For the last few weeks I have been testing the Yazio app, a calorie counter. While using it, I noticed that the notifications — though helpful — were sometimes similar and easy to ignore. This observation sparked a question:

Could these reminders be generated dynamically, on the device, based on my context, and sound more natural or timely?

That question led me into an experiment that combined JetBrains Koog as agentic framework and Google MediaPipe Inference API + Gemma LLM for Android edge AI.

The result? A prototype for smarter, more context-aware messages — powered by a local model, and a fantastic starting point for learning and experimenting with generative AI.

The problem: Flat notifications

Notification messages are a crucial tool for many apps, and in multiple cases, the main entry point to them. In the case of Yazio, they do a good job reminding users to log meals or water intake.

But after a while, they can start to feel repetitive or disconnected from what’s actually happening in our day. Maybe they arrive when we’re in the gym, or suggest drinking water instead of a cup of tea on a cold day. It’s a natural limitation of static, predefined messages. They don’t adjust to:

  • What you’ve already logged
  • What time it is
  • Your habits or preferences
  • Your current activity or mood

In other words, they lack context.

Why Context Matters

Behavioural psychology suggests that timing, tone, and context deeply affect how people respond to messages. Our moms know exactly if we’re hungry, and our favourite dishes for each situation. That’s because they have years and years of context about us (and we trust them! but that’s another topic ☺).

A notification like:

Time for a snack?

vs.

Nice pace today. Since lunch is logged, a quick summer bite — gazpacho or yogurt with peach — will keep you moving 💪

It could feel more personal and relevant — not by guessing, but by responding to context. Not quite like your mom, but better than a static reminder.

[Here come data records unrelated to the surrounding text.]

import Summits.HubbardSuperconductivity.HubbardSuperconductivity.Theorems.AnisotropyChordTransferFibre3FinXDCheck

/-!
# Route `AnisotropyChord` / H0 rotor rung: FIN per-`L` row-D (KT-2a″) cell facts, `L = 12`, cells 132–135

Kernel facts `xdCellAny0 12 (49/50) la lb aD = true` (in-kernel point tables, zero data; `decide +kernel`) for the combined-cell
grid of `L = 12` (g5 design, 1–2.5 % cells); assembled in `…FinXDTwelve`.  Prover seat `hubbard-h0-rotor-p3` g7; helper for piece A =
stmt-HubbardSuperconductivity-23918 of rung 19089 (`--supports`, helper class).  WHAT THIS IS NOT: nothing here proves superconductivity in the
Hubbard model (rotor TARGET as worded stays FALSE, g15 verdict); kernel facts for ONE hypothesis of ONE conditional reduction.  No sorry.
-/

set_option linter.dupNamespace false
set_option autoImplicit false

namespace Summit.HubbardSuperconductivity.HubbardSuperconductivity.Theorems.AnisotropyChord.Transfer.Fibre3

namespace FinXD

/-- cell 132 of `L = 12` (`cert`). [folklore] -/
theorem xd12_132 : xdCellAny0 12 (49/50 : ℚ) 10312297146569591 10570104575233831 (7/100 : ℚ) = true := by decide +kernel

/-- cell 133 of `L = 12` (`cert`). [folklore] -/
theorem xd12_133 : xdCellAny0 12 (49/50 : ℚ) 10570104575233831 10834357189614677 (7/100 : ℚ) = true := by decide +kernel

/-- cell 134 of `L = 12` (`cert`). [folklore] -/
theorem xd12_134 : xdCellAny0 12 (49/50 : ℚ) 10834357189614677 11105216119355043 (7/100 : ℚ) = true := by decide +kernel

/-- cell 135 of `L = 12` (`cert`). [folklore] -/
theorem xd12_135 : xdCellAny0 12 (49/50 : ℚ) 11105216119355043 11382846522338921 (7/100 : ℚ) = true := by decide +kernel

end FinXD

end Summit.HubbardSuperconductivity.HubbardSuperconductivity.Theorems.AnisotropyChord.Transfer.Fibre3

Hardcoding these messages isn’t scalable, but solving problems of generated language and nondeterministic outputs is exactly where language models shine.

Using Koog to Emulate an Agent

JetBrains Koog is an agentic framework designed to build reasoning agents around language models. It’s created in Kotlin and instead of making a raw prompt request, Koog helps implement the following chain:

Agentic Framework flow diagram

Koog provides connectors for accessing to data using Model Context Protocol (MCP) and common large language model APIs, orchestrating tools and decisions around a model. In this experiment, Koog triggers an agent on notification receipt, assembles user and device context, generates a response, and applies safety post‑processing

At the time of writing, Koog doesn’t natively target small, on‑device models — but it can still orchestrate local inference as part of a hybrid setup.

The Edge AI choice

When designing this feature, I believed a hybrid architecture was the best solution: small language models (SLMs) for the default local workflow, with a large model in the cloud as a fallback. It is both a strategic and a bold decision.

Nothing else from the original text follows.